TASK DESCRIPTION →
Below are some records. Print exactly the lines between the one holding "InHull x (layeredSet a' A s z)" and the one holding "theorem cleanLimitsHaveWindows_of_layered (h", inclusive, and nothing else.

[Saved data entries]
import Summits.QuantumFields.QCD.Theses.NestedDissectionSea
import Literature.MathematicalPhysics.QuantumFieldTheory.QCDPhaseQuenched

/-!
# Stub `stub_censusDominates` of line `chirality-collapses-pseudospectrum`
(crux `Summit.QuantumFields.QCD.Theses.NestedDissectionSea.CoerciveSea`, item stmt-QuantumFields-13901)

The CHIRALITY SPLIT + MEASURE step: for any event `E` on `SU(3)` gauge fields that pointwise forces
a sheet-weighted pile-up family at level `2τ` with threshold `1/(2τ)` (orthonormal eigenvectors
`u_j` of `Γ_c · wilsonCell U μv 0 s`, `|ev_j| < 2τ`, `0 ≤ wgt_j`, `wgt_j |ev_j| ≤ 1`,
`Σ_j wgt_j f(u_j) > 1/(2τ)`), the phase-quenched ratio obeys `P(E) ≤ P(A″) + P(B″)`, `A″`/`B″`
the same event with all members CHIRAL (`χ₀ ≤ ‖χ(u_j)‖`) resp. ACHIRAL (`‖χ(u_j)‖ < χ₀`) and
threshold `1/(4τ)`. (a) POINTWISE `E ⊆ A″ ∪ B″` (`CensusDominates.pointwise`):
`1/(2τ) = 1/(4τ) + 1/(4τ)` for every `τ` (junk-extended division), so the chiral or the achiral
partial sum exceeds `1/(4τ)` (`pigeonhole`); re-index the sub-family by `Fin (card)` (`restrict`).
(b) MEASURABILITY (`measurableSet_chiral/achiral`): `A″`, `B″` are countable unions over `n` of
projections to the compact Hausdorff second-countable Borel configuration space of subsets of
`GaugeConfig × ((Fin n → box → ℂ) × (Fin n → ℝ) × (Fin n → ℝ))` cut out by finitely many CLOSED
conditions (orthonormality, eigen-relation via `continuous_wilsonDirac`, weight bounds, `χ₀ ≤ ‖χ‖`)
and finitely many STRICT inequalities of continuous functions; such sets are σ-compact
(`isSigmaCompact_inter_forall_lt`: `{f < g} = ⋃_k {f + 1/(k+1) ≤ g}`), so are their continuous
images, and σ-compact sets of a Hausdorff Borel space are measurable. (c) INTEGRALS (`ratio_le`):
the weight `∏_f ‖det D_W(U, m_f)‖` is measurable, `≥ 0` and integrable against the probability
Wilson measure (`integrable_norm_det_diracMatrix`); `integral_mono` + `integral_add` if `1_E·wt`
is integrable (else its Bochner integral is `0`), then divide by the common normaliser `Z ≥ 0`.
No new definitions; helpers live in the sub-namespace `CensusDominates`.
-/

noncomputable section

open scoped BigOperators Classical
open MeasureTheory Filter Matrix
open Literature.MathematicalPhysics.QuantumLattice Literature.MathematicalPhysics.QuantumFieldTheory
  Literature.Probability.LatticeModels

namespace Summit.QuantumFields.QCD.Cruxes.CoerciveSea.ChiralityCollapsesPseudospectrum

namespace CensusDominates

/-- Local notation: the colour group `SU(3)`. -/
local notation "𝔾" => Matrix.specialUnitaryGroup (Fin 3) ℂ

/-- Local notation: the parameter space `(U, u, ev, wgt)` of pile-up families of length `n`. -/
local notation "𝕏[" N ", " s ", " n "]" =>
  GaugeConfig 4 N 𝔾 × ((Fin n → {p // wilsonBox (0 : TorusSite 4 N) s p} → ℂ) × (Fin n → ℝ) × (Fin n → ℝ))

/-! ## General topology / measure theory -/

/-- The intersection of a σ-compact set with a closed set is σ-compact. -/
theorem isSigmaCompact_inter_isClosed {X : Type*} [TopologicalSpace X] {s t : Set X}
    (hs : IsSigmaCompact s) (ht : IsClosed t) : IsSigmaCompact (s ∩ t) := by
  obtain ⟨K, hK, rfl⟩ := hs
  rw [Set.iUnion_inter]
  exact isSigmaCompact_iUnion_of_isCompact _ fun i => (hK i).inter_right ht
import Summits.AtomisticToContinuum.Crystallization.Theses.GappedShellCensus
import Summits.AtomisticToContinuum.Crystallization.Theses.PalmUnimodularRigidity
import Summits.AtomisticToContinuum.Crystallization.Theorems.PhononSlackCertificatesPeriodicGivenLayered

/-!
# Sketch — crux `GappedShellCensus.CleanLimitsHaveWindows` (stmt-AtomisticToContinuum-15932), ideator 2, round 1

First lemmas of the two idea cards (`prism-mean-ironing`, `clean-hull-palm`), typed over existing
declarations, plus the kernel-checked transfers that justify them:

* `HullOfCleanLimitIsLayered` (card A's transfer target C⁺) and
  `cleanLimitsHaveWindows_of_layered : HullOfCleanLimitIsLayered → CleanLimitsHaveWindows`,
  proved sorry-free from the LANDED `LayeredHull.PeriodicGivenLayered_of` (stmt-11779).
* `RecurrentCleanHullElement` (card A, stub 2: a uniformly recurrent clean element of the hull of `Y`
  that is still window-matched by translates of the ground states) — statement only.
* `HullPalmLaw` (card B's first lemma: a minimising point-stationary hard-core law carried by clean
  hull elements, in the measure format of `PalmUnimodularRigidity.LayeredLawsSelectHcp`, stmt-9226) and
  `FunnelToTubeTwoPercent` (card B, stub 3) — statements only; the composition with 9226 is sketched
  as `cleanLimitsHaveWindows_of_palm` (sorried glue, elaborates).
-/

noncomputable section

namespace Summit.AtomisticToContinuum.Crystallization.Cruxes.CleanLimitsHaveWindows.IdeatorTwo

open Filter MeasureTheory
open Literature.MathematicalPhysics.StatisticalMechanics Literature.Geometry.DiscreteGeometry

/-- `ℝ³`. -/
abbrev E3 := EuclideanSpace ℝ (Fin 3)

/-- The crux's cleanliness predicate at scale `a` (verbatim body of the hypothesis of
`CleanLimitsHaveWindows`): every site is gapped-twelve at `(a, 1/50, 63/50)` with its rescaled bond
shell `1/5`-close to the fcc or hcp kissing pattern. -/
def IsClean (a : ℝ) (Y : Set E3) : Prop :=
  ∀ y ∈ Y, ({w ∈ Y | w ≠ y ∧ dist y w ≤ a * (1 + 1 / 50)}.ncard = 12 ∧
    ∀ w ∈ Y, w ≠ y → a * (1 - 1 / 50) ≤ dist y w ∧ (dist y w ≤ a * (1 + 1 / 50) ∨ a * (63 / 50) ≤ dist y w)) ∧
    ∃ T : Finset E3, (↑T : Set E3) = (fun w => a⁻¹ • (w - y)) '' {w ∈ Y | w ≠ y ∧ dist y w ≤ a * (1 + 1 / 50)} ∧
      (ShellCloseTo (1 / 5) T fccKissingPattern ∨ ShellCloseTo (1 / 5) T hcpKissingPattern)

/-- `Y` is a local limit of translates of a subsequence of `x` (verbatim clause of the crux). -/
def IsLocalLimit (x : (N : ℕ) → (Fin N → E3)) (Y : Set E3) : Prop :=
  ∃ (φ : ℕ → ℕ) (t : ℕ → E3), StrictMono φ ∧ ∀ R ε : ℝ, 0 < ε → ∀ᶠ n in atTop,
    (∀ y ∈ Y, ‖y‖ ≤ R → ∃ i : Fin (φ n), dist (x (φ n) i + t n) y ≤ ε) ∧
    (∀ i : Fin (φ n), ‖x (φ n) i + t n‖ ≤ R → ∃ y ∈ Y, dist (x (φ n) i + t n) y ≤ ε)

/-- `S` lies in the hull of the sequence `x`: every ball of `S` is two-way `ε`-matched by a translate of
`x N`, frequently in `N` (the hull-membership shape consumed by the landed `stub_windowBounds` and by
`PeriodicGivenLayered`). -/
def InHull (x : (N : ℕ) → (Fin N → E3)) (S : Set E3) : Prop :=
  ∀ R ε : ℝ, 0 < ε → ∃ᶠ N in atTop, ∃ t : E3,
    (∀ p ∈ S, ‖p‖ ≤ R → ∃ i : Fin N, dist (x N i + t) p ≤ ε) ∧
    (∀ i : Fin N, ‖x N i + t‖ ≤ R → ∃ p ∈ S, dist (x N i + t) p ≤ ε)

/-- The exactly layered set of `LayeredWindows` (stmt-11778) / `PeriodicGivenLayered` (stmt-11779):
rigid triangular layers of ONE spacing `a`, hole registry along the Hägg word `s`, free heights `z`,
moved by the linear isometry `A`. -/
def layeredSet (a : ℝ) (A : E3 →ₗᵢ[ℝ] E3) (s : ℤ → ℤ) (z : ℤ → ℝ) : Set E3 :=
  {p | ∃ m i j : ℤ, p = A (((i : ℝ) • triangularVec₁ a) + ((j : ℝ) • triangularVec₂ a) +
    ((haggLabel s m : ℝ) • barlowOffset a) + (z m • layerNormal 1))}

/-! ## Card A — transfer target and its certified glue -/

/-- **C⁺ (card `prism-mean-ironing`): THE HULL OF A CLEAN LIMIT CONTAINS AN EXACTLY LAYERED SET.**
Under the hypotheses of the crux (LJ ground states `x`, clean local limit `Y ∋ 0` at scale
`a ∈ [47/50, 1]`), some exactly layered set `layeredSet a' A s z` with `a' ∈ [47/50, 1]`, `IsHaggSeq s`
and heights increments in `[39a'/50, 17a'/20]` lies in the hull of `x`. -/
def HullOfCleanLimitIsLayered : Prop :=
  ∀ x : (N : ℕ) → (Fin N → E3), (∀ N, IsGroundState lennardJones (x N)) →
    ∀ (Y : Set E3) (a : ℝ), 47 / 50 ≤ a → a ≤ 1 → (0 : E3) ∈ Y → IsLocalLimit x Y → IsClean a Y →
      ∃ a' : ℝ, 47 / 50 ≤ a' ∧ a' ≤ 1 ∧ ∃ (A : E3 →ₗᵢ[ℝ] E3) (s : ℤ → ℤ) (z : ℤ → ℝ),
        IsHaggSeq s ∧ (∀ m : ℤ, 39 / 50 * a' ≤ z (m + 1) - z m ∧ z (m + 1) - z m ≤ 17 / 20 * a') ∧
          InHull x (layeredSet a' A s z)

/-- **Certified transfer (sorry-free):** C⁺ and the LANDED theorem `PeriodicGivenLayered_of`
(stmt-11779, all stubs proved) give the crux BY NAME. -/
theorem cleanLimitsHaveWindows_of_layered (h : HullOfCleanLimitIsLayered) :
    Summit.AtomisticToContinuum.Crystallization.Theses.GappedShellCensus.CleanLimitsHaveWindows := by
  intro x hx Y a ha ha1 h0 hlim hclean
  obtain ⟨a', ha', ha'1, A, s, z, hs, hz, hH⟩ := h x hx Y a ha ha1 h0 hlim hclean
  have hPGL := Summit.AtomisticToContinuum.Crystallization.Theorems.LayeredHull.PeriodicGivenLayered_of
  exact hPGL x hx ⟨a', ha', ha'1, fun R ε hε =>
    (hH R ε hε).mono fun N ⟨t, h1, h2⟩ => ⟨A, t, s, z, hs, hz, h1, h2⟩⟩

/-- **Stub 2 of card A (statement): a UNIFORMLY RECURRENT clean hull element.** Some `Z ∋ 0`, clean
at the same scale, in the hull of `x`, all of whose patches recur with bounded gaps (minimal subset of
the compact translation hull of `Y`; Zorn/Gottschalk, as in the landed `stub_recurrence` for symbolic
data). -/
def RecurrentCleanHullElement : Prop :=
  ∀ x : (N : ℕ) → (Fin N → E3), (∀ N, IsGroundState lennardJones (x N)) →
    ∀ (Y : Set E3) (a : ℝ), 47 / 50 ≤ a → a ≤ 1 → (0 : E3) ∈ Y → IsLocalLimit x Y → IsClean a Y →
      ∃ Z : Set E3, (0 : E3) ∈ Z ∧ IsClean a Z ∧ InHull x Z ∧
        ∀ r η : ℝ, 0 < η → ∃ L : ℝ, ∀ c : E3, ∀ z₀ ∈ Z, ∃ v ∈ Z, dist v c ≤ L ∧
          (∀ p ∈ Z, dist p z₀ ≤ r → ∃ q ∈ Z, dist (q - v) (p - z₀) ≤ η) ∧
          (∀ q ∈ Z, dist q v ≤ r → ∃ p ∈ Z, dist (q - v) (p - z₀) ≤ η)

/-! ## Card B — the Palm transfer to `LayeredLawsSelectHcp` (stmt-9226) -/

/-- Point-stationarity in the mass-transport form used verbatim by `LayeredLawsSelectHcp`. -/
def IsPointStationary (P : Measure (Measure E3)) : Prop :=
  ∀ g : Measure E3 → E3 → ENNReal, Measurable (Function.uncurry g) →
    ∫⁻ μ, ∫⁻ y, g μ y ∂μ ∂P = ∫⁻ μ, ∫⁻ y, g (Measure.map (fun z => z - y) μ) (-y) ∂μ ∂P

/-- **First lemma of card `clean-hull-palm`: THE HULL OF A CLEAN LIMIT CARRIES A MINIMISING PALM LAW.**
Under the crux's hypotheses there is a probability law `P` on counting measures which is a.s.
`count|S` for a `1/3`-hard-core `S ∋ 0` that is CLEAN at scale `a` and lies IN THE HULL OF `x`, is
point-stationary, and is minimising: mean root energy `≤ e* = ⨅ e(Q)`.  (Krylov–Bogolyubov on the
compact translation hull of `Y`, Palm-ised; minimality from the landed window bound (U) for hull sets
and `CrysEnergyLimit`.) -/
def HullPalmLaw : Prop :=
  ∀ x : (N : ℕ) → (Fin N → E3), (∀ N, IsGroundState lennardJones (x N)) →
    ∀ (Y : Set E3) (a : ℝ), 47 / 50 ≤ a → a ≤ 1 → (0 : E3) ∈ Y → IsLocalLimit x Y → IsClean a Y →
      ∃ P : Measure (Measure E3), IsProbabilityMeasure P ∧
        (∀ᵐ μ ∂P, ∃ S : Set E3, (0 : E3) ∈ S ∧ (∀ p ∈ S, ∀ q ∈ S, p ≠ q → (1 / 3 : ℝ) ≤ dist p q) ∧
          IsClean a S ∧ InHull x S ∧ μ = (Measure.count : Measure E3).restrict S) ∧
        IsPointStationary P ∧
        (∫ μ, (∫ y, lennardJones ‖y‖ ∂μ) / 2 ∂P) ≤
          ⨅ Q : PeriodicConfiguration 3, Q.energyPerParticle lennardJones

/-- **Stub 3 of card B (statement): FUNNEL TO TUBE from 2 %.** A minimising point-stationary law a.s.
carried by `1/3`-hard-core CLEAN sets (scale `a ∈ [47/50,1]`) is a.s. carried by sets in the tube of
stmt-9226: every point has an `(a_x/100)`-close-packed shell at its own scale `a_x ∈ [9/10, 1]` and the
set is bond-isomorphic to an ideal Barlow stacking (the latter is the chart of stub 1; the former is
the energy step). -/
def FunnelToTubeTwoPercent : Prop :=
  ∀ a : ℝ, 47 / 50 ≤ a → a ≤ 1 → ∀ P : Measure (Measure E3), IsProbabilityMeasure P →
    (∀ᵐ μ ∂P, ∃ S : Set E3, (0 : E3) ∈ S ∧ (∀ p ∈ S, ∀ q ∈ S, p ≠ q → (1 / 3 : ℝ) ≤ dist p q) ∧
      IsClean a S ∧ μ = (Measure.count : Measure E3).restrict S) →
    IsPointStationary P →
    (∫ μ, (∫ y, lennardJones ‖y‖ ∂μ) / 2 ∂P) ≤ (⨅ Q : PeriodicConfiguration 3, Q.energyPerParticle lennardJones) →
    ∀ᵐ μ ∂P, ∃ S : Set E3, μ = (Measure.count : Measure E3).restrict S ∧
      (∀ p ∈ S, ∃ b : ℝ, 9 / 10 ≤ b ∧ b ≤ 1 ∧ ∃ T : Finset E3,
        (↑T : Set E3) = (fun q : E3 => q - p) '' {q : E3 | q ∈ S ∧ q ≠ p ∧ dist q p ≤ 5 / 4 * b} ∧
        (ShellCloseTo (b / 100) T (Finset.image (fun v : E3 => b • v) fccKissingPattern) ∨
          ShellCloseTo (b / 100) T (Finset.image (fun v : E3 => b • v) hcpKissingPattern))) ∧
      (∃ s : ℤ → ℤ, IsHaggSeq s ∧ ∃ Φ : E3 → E3, Set.BijOn Φ (barlowStacking 1 (Real.sqrt (2 / 3)) s) S ∧
        ∀ p ∈ barlowStacking 1 (Real.sqrt (2 / 3)) s, ∀ q ∈ barlowStacking 1 (Real.sqrt (2 / 3)) s,
          (dist p q = 1 ↔ (0 < dist (Φ p) (Φ q) ∧ dist (Φ p) (Φ q) ≤ 28 / 25)))

/-- **Composition of card B (glue sorried, elaborates):** `HullPalmLaw`, `FunnelToTubeTwoPercent` and
the staffed crux `LayeredLawsSelectHcp` (stmt-9226) give the crux: the law's a.s.-exact-hcp conclusion
and its a.s.-in-the-hull support meet in one counting measure, whose carrier `A(hcpStacking a h)` is
the point set of `(hcpPeriodicConfiguration).isometryImage`; its windows are the conclusion. -/
theorem cleanLimitsHaveWindows_of_palm (h₁ : HullPalmLaw) (h₂ : FunnelToTubeTwoPercent)
    (h₃ : Summit.AtomisticToContinuum.Crystallization.Theses.PalmUnimodularRigidity.LayeredLawsSelectHcp) :
    Summit.AtomisticToContinuum.Crystallization.Theses.GappedShellCensus.CleanLimitsHaveWindows := by
  sorry

end Summit.AtomisticToContinuum.Crystallization.Cruxes.CleanLimitsHaveWindows.IdeatorTwo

REPLY →
          InHull x (layeredSet a' A s z)

/-- **Certified transfer (sorry-free):** C⁺ and the LANDED theorem `PeriodicGivenLayered_of`
(stmt-11779, all stubs proved) give the crux BY NAME. -/
theorem cleanLimitsHaveWindows_of_layered (h : HullOfCleanLimitIsLayered) :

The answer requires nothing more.